I'm jealous you have carpet in your shed!


----------



## laoshu

Jathy said:


> It's... wow! I'm a bit jealous :mrgreen: And looking forward to the day I have space enough for something like that.


Even the smallest of gardens can house a shed  my nabour has a very small yard and a couple of years ago he had a log cabin built right in the middle 



 Ankali said:


> Very nice! How do you keep the temperature cool/warm throughout the year? I want to build a shed as soon as we move and this is one of my biggest concerns. We have a wide array of temps throughout the year.

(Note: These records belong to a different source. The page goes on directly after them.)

import Summits.ValiantsHypothesis.ValiantsHypothesis.Theses.SOSTau
import Literature.Computability.AlgebraicComplexity.RealTauKnownCases

/-!
# ValiantsHypothesis / SOSTau — item `SameSignSquares` (stmt-ValiantsHypothesis-18754)

A weighted sum of squares `Σ_i a_i g_i²` with all weights `a_i ≥ 0` has at most `2 Σ_i |supp g_i|`
distinct real zeros: if the sum is a nonzero polynomial, some term has `a_{i₀} > 0` and `g_{i₀} ≠ 0`,
every real zero of the sum is a zero of every term, in particular of `g_{i₀}`, and a polynomial with
`t` monomials has at most `2(t-1)+1 ≤ 2t` distinct real zeros (sparse Descartes,
`Literature.Computability.AlgebraicComplexity.card_roots_toFinset_le_of_card_support`).
HONEST FRAMING: an elementary support lemma of a dormant route; nothing here bears on `VP ≠ VNP`.
-/

-- layout Summits/ValiantsHypothesis/ValiantsHypothesis forces the duplicated namespace component
set_option linter.dupNamespace false

namespace Summit.ValiantsHypothesis.ValiantsHypothesis.Theorems.SOSTau

open Polynomial Finset

/-- **Item `SameSignSquares` (stmt-ValiantsHypothesis-18754).** [folklore] -/
theorem sameSignSquares_proof : Theses.SOSTau.SameSignSquares := by
  unfold Theses.SOSTau.SameSignSquares
  intro s a g ha
  classical
  set P : ℝ[X] := ∑ i, Polynomial.C (a i) * g i ^ 2 with hP
  by_cases hP0 : P = 0
  · rw [hP0, Polynomial.roots_zero, Multiset.toFinset_zero, Finset.card_empty]
    exact Nat.zero_le _
  -- a term with positive weight and nonzero square
  obtain ⟨i₀, ha0, hg0⟩ : ∃ i₀, a i₀ ≠ 0 ∧ g i₀ ≠ 0 := by
    by_contra h
    push Not at h
    apply hP0
    rw [hP]
    refine Finset.sum_eq_zero fun i _ => ?_
    by_cases hai : a i = 0
    · rw [hai, map_zero, zero_mul]
    · rw [h i hai, zero_pow two_ne_zero, mul_zero]
  -- every real zero of `P` is a zero of `g i₀`
  have hsub : P.roots.toFinset ⊆ (g i₀).roots.toFinset := by
    intro x hx
    rw [Multiset.mem_toFinset, Polynomial.mem_roots hP0, Polynomial.IsRoot.def, hP,
      Polynomial.eval_finsetSum] at hx
    simp only [Polynomial.eval_mul, Polynomial.eval_C, Polynomial.eval_pow] at hx
    have hterm := (Finset.sum_eq_zero_iff_of_nonneg fun i _ =>
      mul_nonneg (ha i) (sq_nonneg ((g i).eval x))).1 hx i₀ (Finset.mem_univ _)
    rcases mul_eq_zero.1 hterm with h | h
    · exact (ha0 h).elim
    · rw [Multiset.mem_toFinset, Polynomial.mem_roots hg0, Polynomial.IsRoot.def]
      exact pow_eq_zero_iff two_ne_zero |>.1 h
  calc P.roots.toFinset.card ≤ (g i₀).roots.toFinset.card := Finset.card_le_card hsub
    _ ≤ 2 * ((g i₀).support.card - 1) + 1 :=
        Literature.Computability.AlgebraicComplexity.card_roots_toFinset_le_of_card_support hg0
    _ ≤ 2 * (g i₀).support.card := by
        have : 0 < (g i₀).support.card := Finset.card_pos.2 (Polynomial.support_nonempty.2 hg0)
        omega
    _ ≤ 2 * ∑ i, (g i).support.card :=
        Nat.mul_le_mul_left _ (Finset.single_le_sum (f := fun i => (g i).support.card)
          (fun i _ => Nat.zero_le _) (Finset.mem_univ i₀))

end Summit.ValiantsHypothesis.ValiantsHypothesis.Theorems.SOSTau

I have it all insulated so this helps a little but I also have a green house heater for the winter ( although I have had quite a few years with no heater and no problems) in the summer I have problems but since I have painted the shed roof silver this has helped a lot... all I need to do now is ether paint the front of the shed silver :? or build a pagoda to shade the shed.



SarahY said:


> That's my girl  I did notice that the cages on each shelf match! It looks very tidy


 



moustress said:


> Sorry for the double post; I guess you didn't mind being complimented twice on your setup and decor.


 :lol:



Wight Isle Stud said:


> I will have to post some pictures of a proper blokes shed .

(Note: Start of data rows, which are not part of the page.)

/-!
# `InformationPercolationEngine.KickFairRelEquilibrium` (stmt-AtomisticToContinuum-14914): the
# transfer to local Gibbs data — the crux follows from equilibrium super-exponential tails

Helper file (`--supports stmt-AtomisticToContinuum-14914`) of the line `Sketch` (card
`affine-fibre-statics`, composed form; crux workfile `Cruxes/KickFairRelEquilibrium/Lines/Sketch.lean`).
It lands STAGE 1 of the line — `TransferToLocalGibbs` of the route's two-layer plan — sorry-free.
Since rev 12 of the route (2026-08-16T12:31:18Z) the crux decl `KickFairRelEquilibrium` is RETIRED
(replaced by the mesoscopic restatement `KickFairRelEquilibriumMeso`, stmt-AtomisticToContinuum-15177)
and the route file `Theses.InformationPercolationEngine` no longer declares it; it is re-declared below,
in the route's namespace and with the item's signature VERBATIM (on one line, as the route file rendered
it), solely so that this record of the transfer keeps elaborating with its statement unchanged — the
statement of the decl is unchanged, only its home moved, and nothing of the route is asserted positively.


* `Theses.InformationPercolationEngine.KickFairRelEquilibrium` — the retired crux decl, re-declared
  verbatim (other files needing the retired decl should import this module rather than re-declare the
  same name, or re-home a copy under their own namespace).
* `KickFairRelEquilibriumTransfer.lintegral_ofReal_abs_le_of_le_smul` — if a probability measure `μ` is
  dominated by `c • ν` then `∫⁻ |S| dμ ≤ δ + c ∫⁻ (|S| − δ)₊ dν` for EVERY real function `S` (no
  measurability: the lower Lebesgue integral is monotone in the measure).
* `KickFairRelEquilibriumTransfer.pow_mul_exp_neg_log_add_one` — `Λ^{N+1} e^{−(log Λ+1)(N+1)} = e^{−(N+1)}`.
* `KickFairRelEquilibrium_of_eqKickTail` — **the reduction**: IF under the HOMOGENEOUS (flow-invariant)
  Gibbs laws `G_N = localGibbsLaw σ 1 0 θ₁ N (Φ N)`, for every temperature `θ₁ > 0`, all small `σ`, every
  flow family, horizon, cell size, bounded continuous kick test `g`, every `δ > 0` and EVERY rate `K`,
  the δ-excess of the decl's centred kick sum `S_h` is eventually `≤ e^{−K(N+1)}` in `L¹(G_N)` uniformly
  over admissible weights `h` (the hypothesis `hEq`, = the registered stub `stub_eqKickTail` of the
  skeleton, stated inline), THEN `KickFairRelEquilibrium` holds: by
  `exists_localGibbsMeasure_le_smul_const` (`localGibbsMeasure σ a₀ u₀ θ₀ N ≤ Λ^{N+1} • G_{θ₁}`,
  `θ₁ = 2 sup θ₀`, all `σ ≤ 1/2`) and `localGibbsLaw_eq`,
  `E_{LG}|S_h| ≤ δ/2 + Λ^{N+1} e^{−(log Λ + 1)(N+1)} = δ/2 + e^{−(N+1)} ≤ δ`.

Why the centring needs no change of temperature: the decl's `κ` is Mathlib's `condExp` under `G_1`;
`dG_{θ₁}/dG_1 ∝ exp((1/2 − 1/(2θ₁)) Σ|v_i|²)` is a function of the conserved kinetic energy, which the
typed past (all exact velocities at a flight start) determines, so `κ` is also the conditional mean
under every `G_{θ₁}` — this remark is not used in the proof (the hypothesis carries the decl's `S_h`
verbatim) but explains why `hEq` is the natural equilibrium statement.

What is NOT proved, and why. `hEq` is the entire dynamical content of the crux (the equilibrium half in
large-deviation strength, `EqKickSuperexp(centred)`); it is OPEN, and the crux analysis memo
`Cruxes/KickFairRelEquilibrium/Analysis-r1-k1.md` §F4 argues it is FALSE at fixed cell size `r`
(sub-cell hydrodynamic modes give a speed-`N` large-deviation LOWER bound under `G`), plausible only for
cells `r_N → 0` with `ε ≪ r_N ≪ N^{-1/6}`. The exponential loss `Λ^{N+1}` is intrinsic to any global
comparison of a local Gibbs law with an invariant law (relative entropy of order `N`), which is why a
speed-`N` bound is not enough and the hypothesis asks for every rate `K`.

References: H. Spohn, *Large Scale Dynamics of Interacting Particles* (1991), Part I §2.3–§3 (local
equilibrium; relative entropy of order `N`); C. Kipnis, C. Landim, *Scaling Limits of Interacting
Particle Systems* (1999), App. 1.8 (the entropy inequality this measure-form comparison replaces).
-/

noncomputable section

open MeasureTheory Set Filter Topology
open scoped ENNReal Classical

/-! ### The retired crux decl, re-declared (route rev 12 dropped it) -/

namespace Summit.AtomisticToContinuum.HydrodynamicLimit.Theses.InformationPercolationEngine

/-- RETIRED route decl `KickFairRelEquilibrium` (crux stmt-AtomisticToContinuum-14914 of route
InformationPercolationEngine, the rev 5–11 kick crux; HELD under the negative lemma
`KickFairRelEquilibriumNegative.KickFairRelEquilibrium_false_of_SubcellClusteringBiasPersists` and then
REPLACED at rev 12, 2026-08-16T12:31:18Z, by `KickFairRelEquilibriumMeso`, stmt-AtomisticToContinuum-15177;
the generated route file keeps it only as a comment): KICKS ARE AS FAIR AS IN EQUILIBRIUM, GIVEN THE TYPED
COARSE PAST, at FIXED cell size `r` — for continuous positive profiles `a₀, θ₀` and continuous `u₀` there is
`σ₀ > 0` such that for all `0 < σ < σ₀`, every flow family `Φ`, horizon `τ > 0`, cell size `r > 0`, bounded
continuous kick test `g` and `δ > 0`, eventually in `N` and uniformly over measurable weights `|h| ≤ 1` of
the typed past `P_{i,n}` (r-cells and exact velocities of all spheres at the two flight starts, partner
label, the three times; cut to the good set), the centred kick sum
`S_h = (ε/(N+1)) Σ_i Σ_{n < cnt_i} h(P_{i,n}) (g(X_{i,n}) − κ_{i,n})`, `κ = E_G[g(X) | σ(P)]` Mathlib's
`condExp` under the INVARIANT law `G = localGibbsLaw σ 1 0 1 N (Φ N)`, has `E_{LG}|S_h| ≤ δ` under the local
Gibbs law. Re-declared here, in the route's namespace and with the item's signature verbatim, solely so that
`KickFairRelEquilibrium_of_eqKickTail` below keeps elaborating with its statement unchanged (the crux
workfiles `Cruxes/KickFairRelEquilibrium/{Disproof, Lines/Sketch}.lean`, which import this module, refer to
the same name); a definition, not a cited fact, and not asserted. Other files must not re-declare this name:
import this module, or re-home a copy under their own namespace. -/
def KickFairRelEquilibrium : Prop :=
  ∀ (a₀ θ₀ : Literature.MathematicalPhysics.KineticTheory.T3 → ℝ) (u₀ : Literature.MathematicalPhysics.KineticTheory.T3 → Literature.MathematicalPhysics.KineticTheory.V3), Continuous a₀ → Continuous θ₀ → Continuous u₀ → (∀ x, 0 < a₀ x) → (∀ x, 0 < θ₀ x) → ∃ σ₀ : ℝ, 0 < σ₀ ∧ ∀ σ : ℝ, 0 < σ → σ < σ₀ → ∀ Φ : (N : ℕ) → Literature.Analysis.FluidPDE.HardSphereFlow (Literature.Analysis.FluidPDE.Torus.geometry (Fin 3)) (Literature.MathematicalPhysics.KineticTheory.hsDiameter σ N) (N + 1), ∀ τ : ℝ, 0 < τ → ∀ r : ℝ, 0 < r → ∀ g : Literature.MathematicalPhysics.KineticTheory.V3 × Literature.MathematicalPhysics.KineticTheory.V3 × Literature.MathematicalPhysics.KineticTheory.V3 → ℝ, Continuous g → (∃ C : ℝ, ∀ p, |g p| ≤ C) → ∀ δ : ℝ, 0 < δ → ∃ N₀ : ℕ, ∀ N : ℕ, N₀ ≤ N → ∀ h : Fin (N + 1) → ℕ → (((Fin (N + 1) → (Fin 3 → ℤ) × Literature.MathematicalPhysics.KineticTheory.V3) × (Fin (N + 1) → (Fin 3 → ℤ) × Literature.MathematicalPhysics.KineticTheory.V3)) × Fin (N + 1)) × (ℝ × ℝ × ℝ) → ℝ, (∀ i n, Measurable (h i n)) → (∀ i n p, |h i n p| ≤ 1) → let ε := Literature.MathematicalPhysics.KineticTheory.hsDiameter σ N; let G : Literature.Analysis.FluidPDE.Geometry (Fin 3) Literature.MathematicalPhysics.KineticTheory.T3 := Literature.Analysis.FluidPDE.Torus.geometry (Fin 3); let q : Literature.MathematicalPhysics.KineticTheory.T3 → (Fin 3 → ℤ) := Literature.Analysis.FluidPDE.Torus.coarseCell r; let γ : Literature.Analysis.FluidPDE.Config (N + 1) (Fin 3) Literature.MathematicalPhysics.KineticTheory.T3 → ℝ → Literature.Analysis.FluidPDE.Config (N + 1) (Fin 3) Literature.MathematicalPhysics.KineticTheory.T3 := fun z s => (Φ N).flow s z; let cnt : Literature.Analysis.FluidPDE.Config (N + 1) (Fin 3) Literature.MathematicalPhysics.KineticTheory.T3 → Fin (N + 1) → ℕ := fun z i => Set.ncard (Literature.Analysis.FluidPDE.collisionTimesOf G ε (γ z) i ∩ Set.Ioc 0 τ); let P : Literature.Analysis.FluidPDE.Config (N + 1) (Fin 3) Literature.MathematicalPhysics.KineticTheory.T3 → Fin (N + 1) → ℕ → (((Fin (N + 1) → (Fin 3 → ℤ) × Literature.MathematicalPhysics.KineticTheory.V3) × (Fin (N + 1) → (Fin 3 → ℤ) × Literature.MathematicalPhysics.KineticTheory.V3)) × Fin (N + 1)) × (ℝ × ℝ × ℝ) := fun z i n => if z ∈ (Φ N).good then (((Φ N).coarsePastOf q i n z, (Φ N).nthPartnerOf i n z), (Literature.Analysis.FluidPDE.flightStart G ε (γ z) 0 i ((Φ N).nthCollisionTimeOf i n z), Literature.Analysis.FluidPDE.flightStart G ε (γ z) 0 ((Φ N).nthPartnerOf i n z) ((Φ N).nthCollisionTimeOf i n z), (Φ N).nthCollisionTimeOf i n z)) else (((fun _ => (0, 0), fun _ => (0, 0)), 0), (0, 0, 0)); let X : Fin (N + 1) → ℕ → Literature.Analysis.FluidPDE.Config (N + 1) (Fin 3) Literature.MathematicalPhysics.KineticTheory.T3 → Literature.MathematicalPhysics.KineticTheory.V3 × Literature.MathematicalPhysics.KineticTheory.V3 × Literature.MathematicalPhysics.KineticTheory.V3 := fun i n z => if z ∈ (Φ N).good then (((Φ N).nthRecordOf i n z).impactVec, ((Φ N).nthRecordOf i n z).preVel) else 0; let κ : Fin (N + 1) → ℕ → Literature.Analysis.FluidPDE.Config (N + 1) (Fin 3) Literature.MathematicalPhysics.KineticTheory.T3 → ℝ := fun i n => MeasureTheory.condExp (MeasurableSpace.comap (fun z => P z i n) inferInstance) (Literature.MathematicalPhysics.KineticTheory.localGibbsLaw σ (fun _ => 1) (fun _ => 0) (fun _ => 1) N (Φ N)) (fun z => g (X i n z)); let S : Literature.Analysis.FluidPDE.Config (N + 1) (Fin 3) Literature.MathematicalPhysics.KineticTheory.T3 → ℝ := fun z => ε / (N + 1 : ℝ) * ∑ i : Fin (N + 1), ∑ n ∈ Finset.range (cnt z i), h i n (P z i n) * (g (X i n z) - κ i n z); ∫⁻ z, ENNReal.ofReal |S z| ∂(Literature.MathematicalPhysics.KineticTheory.localGibbsLaw σ a₀ u₀ θ₀ N (Φ N)) ≤ ENNReal.ofReal δ

end Summit.AtomisticToContinuum.HydrodynamicLimit.Theses.InformationPercolationEngine

namespace Summit.AtomisticToContinuum.HydrodynamicLimit.Theorems

open Literature.Analysis.FluidPDE Literature.MathematicalPhysics.KineticTheory

namespace KickFairRelEquilibriumTransfer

 you will indeed so get them up Mr B 



Loganberry said:


> Who's are you going to post then, Gary? Have you been visiting again?
> 
> 
> 
> By the way, very lovely, Kelly! Neat and tidy.


 Thank you, tidyer than my house at the moment  .. 



Au Naturel said:


> Looks really good


Thank you 



Velvet_Meece said:


> I'm jealous you have carpet in your shed!


NO carpet, Its lino  Easy to sweep and mop.


----------